With this setup we could
 * remove the group-to-ucr sync on school slaves
 * drastically decrease the need for reloading the squid daemon

to check
 * squidguard ldap performance
 * squidguard "ldapcachetime" could be an issue
 * are these "proxy/filter/usergroup" used anywhere else
Comment 4 Sönke Schwardt-Krummrich univentionstaff 2016-08-01 12:09:24 CEST
Workaround is currently to reduce the number of helper processes, e.g.:
squid/basicauth/children=5
squid/ntlmauth/children=5
squid/krb5auth/children=5
squid/rewrite/children=5

Please note that 3 may be too low for larger schools.
Comment 5 Janek Walkenhorst univentionstaff 2016-09-20 18:36:59 CEST
Added a service to ucs-school-webproxy that can be triggered via a unix socket to reload select services.
It reloads the service immediately if the last reload was sufficiently long ago, otherwise it reloads only at most every 15 s.
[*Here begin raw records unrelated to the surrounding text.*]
/-! ## §8 The assembled reading -/

/-- **The spreading floor under Hazama's reduction, MOD `hF ∧ h83`** (both displayed, `HC_CM` never a binder): `CM↑`; `F_CM ↔ item`;
`F_CM^mid ↔ item`; `HC_AV ↔ HC_CM⁽2⁾ ∧ F_CM^mid`; and, fact-free (frame I), the item is the tautological exact complement
`HC_AV ↔ HC_CM ∧ item` — the class everything collapses to. Nothing is decided; no case of the Hodge conjecture is proved.
[cite: Deligne1982HodgeCycles, Prop. 6.1 (a)(b) (p. 71)] [cite: Hazama2003GHCCM, Thm. 8.3 p. 655] [cite: Milne2007TateFiniteFieldsAIM, Thm. 8.5] -/
theorem spreadFloor_hazama_reading_of_deligne1982 (hF : deligne1982_cmDenseMumfordTateFamilies)
    (h83 : Hazama2003_generalHodge_cmType_of_hodge_codimTwo) :
    CM↑ ∧ (HodgeFailureSpreadsToCMFibre ↔ CMToAbelian) ∧ (MiddleHodgeFailureSpreadsToCMFibre ↔ CMToAbelian) ∧
      (HodgeAbelianVarieties ↔ (HC_CM⁽2⁾ ∧ MiddleHodgeFailureSpreadsToCMFibre)) ∧ ExactWithCM CMToAbelian :=
  ⟨cmCodimUp_of_hazama2003 h83, hodgeFailureSpreadsToCMFibre_iff_cmToAbelian_of_hazama2003_of_deligne1982 hF h83,
    middleHodgeFailureSpreadsToCMFibre_iff_cmToAbelian_of_hazama2003_of_deligne1982 hF h83,
    HC_AV_iff_forall_codim_CM_two_and_middle_of_hazama2003 h83, exactWithCM_cmToAbelian⟩

end Summit.HodgeConjecture.HodgeConjecture.Ring2.AbelianAll

end
/-- the block of a composition: `(S∘T)_{xy}w = π_x(S(T(σ_y w)))`. [cite: Balaban1985BackgroundPropagators, (3.107) p.415 (bookkeeping)] -/
theorem blk_comp (S T : V →ₗ[ℝ] V) (x y : ι) (w : F) : blk π σ (S.comp T) x y w = π x (S (T (σ y w))) := rfl

/-- ★ **THE MAJORANT OF A COMPOSITION IS THE PRODUCT OF THE MAJORANTS**: `|S_{xz}w| ≤ A(x,z)|w|`, `|T_{zy}w| ≤ B(z,y)|w|` on `s × s` ⟹
`|(S∘T)_{xy}w| ≤ (Σ_{z∈s} A(x,z)B(z,y))·|w|` (`x, y ∈ s`, `β` symmetric non-negative). [cite: Balaban1985BackgroundPropagators, (3.107)–(3.108) pp.415–416] -/
theorem bsize_blk_comp_le (hβs : ∀ u v, β u v = β v u) (hβ0 : ∀ v, 0 ≤ β v v) (hrec : ∀ v : V, ∑ i ∈ s, σ i (π i v) = v)
    (S T : V →ₗ[ℝ] V) (A B : ι → ι → ℝ) (hA : ∀ x z, 0 ≤ A x z)
    (hS : ∀ x ∈ s, ∀ z ∈ s, ∀ w : F, bsize β (blk π σ S x z w) ≤ A x z * bsize β w)
    (hT : ∀ z ∈ s, ∀ y ∈ s, ∀ w : F, bsize β (blk π σ T z y w) ≤ B z y * bsize β w)
    {x y : ι} (hx : x ∈ s) (hy : y ∈ s) (w : F) :
    bsize β (blk π σ (S.comp T) x y w) ≤ (∑ z ∈ s, A x z * B z y) * bsize β w := by
  rw [blk_comp, coord_apply_eq_sum_blk hrec S]
  refine (bsize_sum_le hβs hβ0 _ _).trans ?_
  rw [Finset.sum_mul]
  refine Finset.sum_le_sum fun z hz => ?_
  calc bsize β (blk π σ S x z (π z (T (σ y w)))) ≤ A x z * bsize β (π z (T (σ y w))) := hS x hx z hz _
    _ ≤ A x z * (B z y * bsize β w) := mul_le_mul_of_nonneg_left (hT z hz y hy w) (hA x z)
    _ = A x z * B z y * bsize β w := by ring

end Composition

/-! ## §2  Two exponential kernels compose at half the rate (any pseudo-metric) -/

section HalfRate

variable {ι : Type*}

/-- ★ `e^{−κd(x,z)}·e^{−κd(z,y)} ≤ e^{−κd(x,y)∕2}·e^{−κd(x,z)∕2}` (triangle inequality, `κ, d ≥ 0`). [folklore]
[cite: Balaban1984PropagatorsII, Lemma 2.1 (2.61) p.234 (bookkeeping); Balaban1985BackgroundPropagators, (3.108) p.416] -/
theorem exp_mul_exp_le_half {dist : ι → ι → ℝ} (hd : ∀ x y, 0 ≤ dist x y) (hdt : ∀ x y z, dist x z ≤ dist x y + dist y z) {κ : ℝ} (hκ : 0 ≤ κ)
    (x z y : ι) :
    Real.exp (-(κ * dist x z)) * Real.exp (-(κ * dist z y)) ≤ Real.exp (-(κ / 2 * dist x y)) * Real.exp (-(κ / 2 * dist x z)) := by
  rw [← Real.exp_add, ← Real.exp_add, Real.exp_le_exp]
  have h1 := hdt x z y
  have h2 := hd z y
  have h3 := hd x z
  nlinarith [mul_nonneg hκ h2, mul_nonneg hκ h3]

/-- **THE COMPOSED EXPONENTIAL MAJORANT**: `Σ_{z∈s} C₁e^{−κd(x,z)}·C₂e^{−κd(z,y)} ≤ C₁C₂·e^{−(κ∕2)d(x,y)}·Σ_{z∈s} e^{−(κ∕2)d(x,z)}` (`C₁, C₂, κ ≥ 0`).
[cite: Balaban1984PropagatorsII, Lemma 2.1 (2.61) p.234; Balaban1985BackgroundPropagators, (3.108) p.416] -/
theorem sum_exp_mul_exp_le {dist : ι → ι → ℝ} (hd : ∀ x y, 0 ≤ dist x y) (hdt : ∀ x y z, dist x z ≤ dist x y + dist y z) {κ C₁ C₂ : ℝ}
    (hκ : 0 ≤ κ) (hC₁ : 0 ≤ C₁) (hC₂ : 0 ≤ C₂) (s : Finset ι) (x y : ι) :
    ∑ z ∈ s, C₁ * Real.exp (-(κ * dist x z)) * (C₂ * Real.exp (-(κ * dist z y))) ≤
      C₁ * C₂ * Real.exp (-(κ / 2 * dist x y)) * ∑ z ∈ s, Real.exp (-(κ / 2 * dist x z)) := by
  rw [Finset.mul_sum]
  refine Finset.sum_le_sum fun z _ => ?_
  have h := exp_mul_exp_le_half hd hdt hκ x z y
  have hC := mul_nonneg hC₁ hC₂
  calc C₁ * Real.exp (-(κ * dist x z)) * (C₂ * Real.exp (-(κ * dist z y)))
      = C₁ * C₂ * (Real.exp (-(κ * dist x z)) * Real.exp (-(κ * dist z y))) := by ring
    _ ≤ C₁ * C₂ * (Real.exp (-(κ / 2 * dist x y)) * Real.exp (-(κ / 2 * dist x z))) := mul_le_mul_of_nonneg_left h hC
    _ = C₁ * C₂ * Real.exp (-(κ / 2 * dist x y)) * Real.exp (-(κ / 2 * dist x z)) := by ring

end HalfRate

/-! ## §3  The lattice sum `Σ_{z} e^{−μ|x−z|_∞} ≤ K_d(μ)`, uniformly in the finite region -/

section LatticeSum

variable {d : ℕ}

/-- `(n+1)ᵈ ≤ d!·(2∕μ)ᵈ·e^{μ(n+1)∕2}` (`μ > 0`; from `tᵈ∕d! ≤ eᵗ` at `t = μ(n+1)∕2`). [folklore]
[cite: Balaban1984PropagatorsII, Lemma 2.1 (2.61) p.234 (bookkeeping)] -/
theorem pow_succ_le_factorial_mul_exp {μ : ℝ} (hμ : 0 < μ) (n : ℕ) :
    ((n : ℝ) + 1) ^ d ≤ (d ! : ℝ) * (2 / μ) ^ d * Real.exp (μ * ((n : ℝ) + 1) / 2) := by
  have ht : 0 ≤ μ * ((n : ℝ) + 1) / 2 := by positivity
  have h := Real.pow_div_factorial_le_exp _ ht d
  have hfac : (0 : ℝ) < d ! := by exact_mod_cast Nat.factorial_pos d
  rw [div_le_iff₀ hfac] at h
  -- `(μ(n+1)∕2)ᵈ = (μ∕2)ᵈ (n+1)ᵈ`
  have hsplit : (μ * ((n : ℝ) + 1) / 2) ^ d = (μ / 2) ^ d * ((n : ℝ) + 1) ^ d := by rw [← mul_pow]; ring_nf
  rw [hsplit] at h
  have hμ2 : (0 : ℝ) < (μ / 2) ^ d := by positivity
  have hinv : (2 / μ) ^ d * (μ / 2) ^ d = 1 := by
    rw [← mul_pow, show 2 / μ * (μ / 2) = 1 by field_simp, one_pow]
  calc ((n : ℝ) + 1) ^ d = (2 / μ) ^ d * ((μ / 2) ^ d * ((n : ℝ) + 1) ^ d) := by rw [← mul_assoc, hinv, one_mul]
    _ ≤ (2 / μ) ^ d * (Real.exp (μ * ((n : ℝ) + 1) / 2) * d !) := mul_le_mul_of_nonneg_left h (by positivity)
    _ = (d ! : ℝ) * (2 / μ) ^ d * Real.exp (μ * ((n : ℝ) + 1) / 2) := by ring

/-- `(2n+1)ᵈ e^{−μn} ≤ 3ᵈ·d!·(2∕μ)ᵈ·e^{μ∕2}·(e^{−μ∕2})ⁿ`. [folklore] [cite: Balaban1984PropagatorsII, Lemma 2.1 (2.61) p.234 (bookkeeping)] -/
theorem shell_term_le {μ : ℝ} (hμ : 0 < μ) (n : ℕ) :
    ((2 * n + 1 : ℕ) : ℝ) ^ d * Real.exp (-(μ * n)) ≤
      (3 : ℝ) ^ d * (d ! : ℝ) * (2 / μ) ^ d * Real.exp (μ / 2) * Real.exp (-(μ / 2)) ^ n := by
  have h1 : ((2 * n + 1 : ℕ) : ℝ) ^ d ≤ (3 : ℝ) ^ d * (((n : ℝ) + 1) ^ d) := by
    rw [← mul_pow]
    exact pow_le_pow_left₀ (by positivity) (by push_cast; linarith) d
  have h2 := pow_succ_le_factorial_mul_exp (d := d) hμ n
  have hexp : Real.exp (μ * ((n : ℝ) + 1) / 2) * Real.exp (-(μ * n)) = Real.exp (μ / 2) * Real.exp (-(μ / 2)) ^ n := by
    rw [← Real.exp_nat_mul, ← Real.exp_add, ← Real.exp_add]
    congr 1; ring
  calc ((2 * n + 1 : ℕ) : ℝ) ^ d * Real.exp (-(μ * n))
      ≤ (3 : ℝ) ^ d * ((n : ℝ) + 1) ^ d * Real.exp (-(μ * n)) := mul_le_mul_of_nonneg_right h1 (Real.exp_pos _).le
    _ ≤ (3 : ℝ) ^ d * ((d ! : ℝ) * (2 / μ) ^ d * Real.exp (μ * ((n : ℝ) + 1) / 2)) * Real.exp (-(μ * n)) :=
        mul_le_mul_of_nonneg_right (mul_le_mul_of_nonneg_left h2 (by positivity)) (Real.exp_pos _).le
    _ = (3 : ℝ) ^ d * (d ! : ℝ) * (2 / μ) ^ d * (Real.exp (μ * ((n : ℝ) + 1) / 2) * Real.exp (-(μ * n))) := by ring
    _ = (3 : ℝ) ^ d * (d ! : ℝ) * (2 / μ) ^ d * Real.exp (μ / 2) * Real.exp (-(μ / 2)) ^ n := by rw [hexp]; ring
Modified ucs-school-webproxy.py to try to trigger the reload via the reload-service, otherwise fall back to the old behavior of immediately reloading it by itself.

r72703
r72704

ucs-school-webproxy 12.0.3-3.119.201609201834

Advisory: ucs-school-webproxy.yaml
Comment 7 Florian Best univentionstaff 2016-09-23 17:21:56 CEST
I see this:
2288 runsvdir -P /etc/service log: .........................................................................................runsv univention-reload-service: fatal: unable to start ./run: file does not exist runsv univention-reload-service: fatal: unable to start ./run: file does not exist runsv univention-reload-service: fatal: unable to start ./run: file does not exist .........................................................
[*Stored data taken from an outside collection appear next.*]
/-- the word with one translated copy is bi-localised at `(p, q′ − v)` with a constant exponentially small in `|q − (p′ − v)|₁` (`biLoc_comp_biLoc`). -/
theorem biLoc_comp_shiftK (hX : BiLoc X p q C δ) (hV : BiLoc V p' q' C' δ') (hC : 0 ≤ C) (hC' : 0 ≤ C') (hδ : 0 < δ) (hδ' : 0 < δ')
    (v : Fin (d + 1) → ℤ) :
    BiLoc (ExpKernelCalculus.comp X (shiftK v V)) p (q' - v)
      ((Fintype.card F : ℝ) * (C * C') * Zl (d + 1) (min δ δ' / 2) * Real.exp (-(min δ δ' / 2) * l1 (q - (p' - v)))) (min δ δ') :=
  biLoc_comp_biLoc (biLoc_min_left hX hC δ') (biLoc_shiftK (biLoc_min_right hV hC' δ) v) (lt_min hδ hδ')

/-- **the trace of the word with ONE translated copy is exponentially small in the distances of the localisation points**:
`|tr (X ∘ shiftK v V)| ≤ |F|·(|F|·C·C′·Zl(ε∕2)·e^{−(ε∕2)|q−(p′−v)|₁})·Zl(ε∕2)·e^{−(ε∕2)|p−(q′−v)|₁}`, `ε = min δ δ′`. [folklore] -/
theorem abs_tr_comp_shiftK_le (hX : BiLoc X p q C δ) (hV : BiLoc V p' q' C' δ') (hC : 0 ≤ C) (hC' : 0 ≤ C') (hδ : 0 < δ) (hδ' : 0 < δ')
    (v : Fin (d + 1) → ℤ) :
    |tr (ExpKernelCalculus.comp X (shiftK v V))| ≤
      (Fintype.card F : ℝ) * ((Fintype.card F : ℝ) * (C * C') * Zl (d + 1) (min δ δ' / 2) * Real.exp (-(min δ δ' / 2) * l1 (q - (p' - v)))) *
        Zl (d + 1) (min δ δ' / 2) * Real.exp (-(min δ δ' / 2) * l1 (p - (q' - v))) :=
  abs_tr_le (biLoc_comp_shiftK hX hV hC hC' hδ hδ' v) (lt_min hδ hδ')

end Copies

/-! ## §2 `tr (X ∘ dper M V) = Σ'_j tr (X ∘ V_j)` -/

section Sum

variable (M : Fin (d + 1) → ℕ) [∀ μ, NeZero (M μ)]
variable {X V : MKer (d + 1) F} {C C' δ δ' : ℝ} {p q p' q' : Fin (d + 1) → ℤ}

omit [∀ μ, NeZero (M μ)] in
/-- `q − (p′ − M∘j) = (q − p′) + M∘j` as a translate. -/
theorem sub_sub_Mmul (q p' j : Fin (d + 1) → ℤ) : q - (p' - fun i => (M i : ℤ) * j i) = translate M (q - p') j := by
  rw [translate_eq_add]; abel

omit [∀ μ, NeZero (M μ)] in
/-- the constant of the translated-copy word at `v = M∘j`, with the `j`-dependence displayed. -/
theorem const_copy_eq (j : Fin (d + 1) → ℤ) :
    (Fintype.card F : ℝ) * (C * C') * Zl (d + 1) (min δ δ' / 2) * Real.exp (-(min δ δ' / 2) * l1 (q - (p' - fun i => (M i : ℤ) * j i))) =
      (Fintype.card F : ℝ) * (C * C') * Zl (d + 1) (min δ δ' / 2) * Real.exp (-(min δ δ' / 2) * l1 (translate M (q - p') j)) := by
  rw [sub_sub_Mmul]

omit [∀ μ, NeZero (M μ)] in
/-- a single diagonal entry of the translated-copy word is dominated uniformly in `x`: `|(X ∘ V_j) x x a b| ≤ K₀·e^{−(ε∕2)|(q−p′)+M∘j|₁}`. -/
theorem abs_comp_copy_entry_le (hX : BiLoc X p q C δ) (hV : BiLoc V p' q' C' δ') (hC : 0 ≤ C) (hC' : 0 ≤ C') (hδ : 0 < δ) (hδ' : 0 < δ')
    (j x : Fin (d + 1) → ℤ) (a b : F) :
    |ExpKernelCalculus.comp X (shiftK (fun i => (M i : ℤ) * j i) V) x x a b| ≤
      (Fintype.card F : ℝ) * (C * C') * Zl (d + 1) (min δ δ' / 2) * Real.exp (-(min δ δ' / 2) * l1 (translate M (q - p') j)) := by
  have hε : 0 < min δ δ' := lt_min hδ hδ'
  have h := biLoc_comp_shiftK hX hV hC hC' hδ hδ' (fun i => (M i : ℤ) * j i) x x a b
  rw [const_copy_eq M] at h
  refine h.trans ?_
  have hK : 0 ≤ (Fintype.card F : ℝ) * (C * C') * Zl (d + 1) (min δ δ' / 2) * Real.exp (-(min δ δ' / 2) * l1 (translate M (q - p') j)) := by
    have := Zl_nonneg (D := d + 1) (half_pos hε); positivity
  have h1 : Real.exp (-(min δ δ') * (l1 (x - p) + l1 (x - (q' - fun i => (M i : ℤ) * j i)))) ≤ 1 :=
    Real.exp_le_one_iff.2 (by nlinarith [l1_nonneg (x - p), l1_nonneg (x - (q' - fun i => (M i : ℤ) * j i)), hε.le])
  calc _ ≤ (Fintype.card F : ℝ) * (C * C') * Zl (d + 1) (min δ δ' / 2) * Real.exp (-(min δ δ' / 2) * l1 (translate M (q - p') j)) * 1 :=
        mul_le_mul_of_nonneg_left h1 hK
    _ = _ := mul_one _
The symlink to the unix socket is also dead:
root@xen8:~# ls -l /proc/6992/fd
insgesamt 0
lrwx------ 1 root root 64 Sep 22 21:39 0 -> /dev/null
l-wx------ 1 root root 64 Sep 22 21:39 1 -> /var/log/univention/reload-service.log
l-wx------ 1 root root 64 Sep 22 21:39 2 -> /var/log/univention/reload-service.log
lrwx------ 1 root root 64 Sep 22 21:39 3 -> socket:[271762]
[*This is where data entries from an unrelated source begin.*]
/-! ### Mellin inversion, second form: `𝓜 (𝓜⁻¹_σ φ) = φ` on the line `re s = σ` -/

/-- `e^{-u} (e^{-u})^{σ-1} = e^{-σu}` in `ℂ`. [folklore] -/
theorem cexp_neg_mul_cexp_neg_cpow (u : ℝ) (σ : ℂ) :
    cexp (-u) * cexp (-u) ^ (σ - 1) = cexp (-(σ * u)) := by
  rw [cpow_def_of_ne_zero (Complex.exp_ne_zero _),
    Complex.log_exp (by simp [pi_pos]) (by simpa using pi_nonneg), ← Complex.exp_add]
  ring_nf

/-- **Mellin-summability in the additive variable**: `S` is Mellin-summable at `σ` iff
`u ↦ e^{-σu} S(e^{-u})` is integrable on `ℝ` (the substitution `x = e^{-u}`, through the tree's
`Literature.Analysis.FunctionSpaces.integrableOn_Ioi_iff_integrable_exp_neg_smul`). [folklore] -/
theorem mellinConvergent_iff_integrable_exp_neg {S : ℝ → ℂ} {σ : ℝ} :
    MellinConvergent S σ ↔
      Integrable fun u : ℝ ↦ cexp (-((σ : ℂ) * u)) * S (Real.exp (-u)) := by
  rw [MellinConvergent,
    Literature.Analysis.FunctionSpaces.integrableOn_Ioi_iff_integrable_exp_neg_smul]
  refine integrable_congr (Eventually.of_forall fun u ↦ ?_)
  simp only [smul_eq_mul, Complex.real_smul, Complex.ofReal_exp, Complex.ofReal_neg, ← mul_assoc]
  rw [cexp_neg_mul_cexp_neg_cpow]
but accessing the service works :)

It might also be better to pass close_fds=True to the subprocess.call? This is maybe not relevant for "squid3 reload" but might be for other services if they get added in the future and just copy&paste the code.
Comment 8 Daniel Tröder univentionstaff 2016-09-26 08:27:41 CEST
(In reply to Florian Best from comment #7)
> I see this:
> 2288 runsvdir -P /etc/service log:
> .............................................................................
> ............runsv univention-reload-service: fatal: unable to start ./run:
> file does not exist runsv univention-reload-service: fatal: unable to start
> ./run: file does not exist runsv univention-reload-service: fatal: unable to
> start ./run: file does not exist
> .........................................................
This seems to be from installation time. The service works, and after a restart the message doesn't reappear. I still wonder why that happens...
Comment 9 Daniel Tröder univentionstaff 2016-09-27 17:41:45 CEST
OK: update
OK: fresh install
OK: code
OK: added automatic test 90_ucsschool/121_limit_squid_reloads
OK: advisory
Comment 10 Sönke Schwardt-Krummrich univentionstaff 2016-10-04 13:24:44 CEST
UCS@school 4.1 R2 v5 has been released.

http://docs.software-univention.de/changelog-ucsschool-4.1R2v5-de.html

If this error occurs again, please clone this bug.
Comment 11 Sönke Schwardt-Krummrich univentionstaff 2016-10-13 16:53:19 CEST
Added delay of 17 seconds in 14_http_proxy_basic_auth_check to catch up with delayed squid reload. The test failed on several Jenkins machines.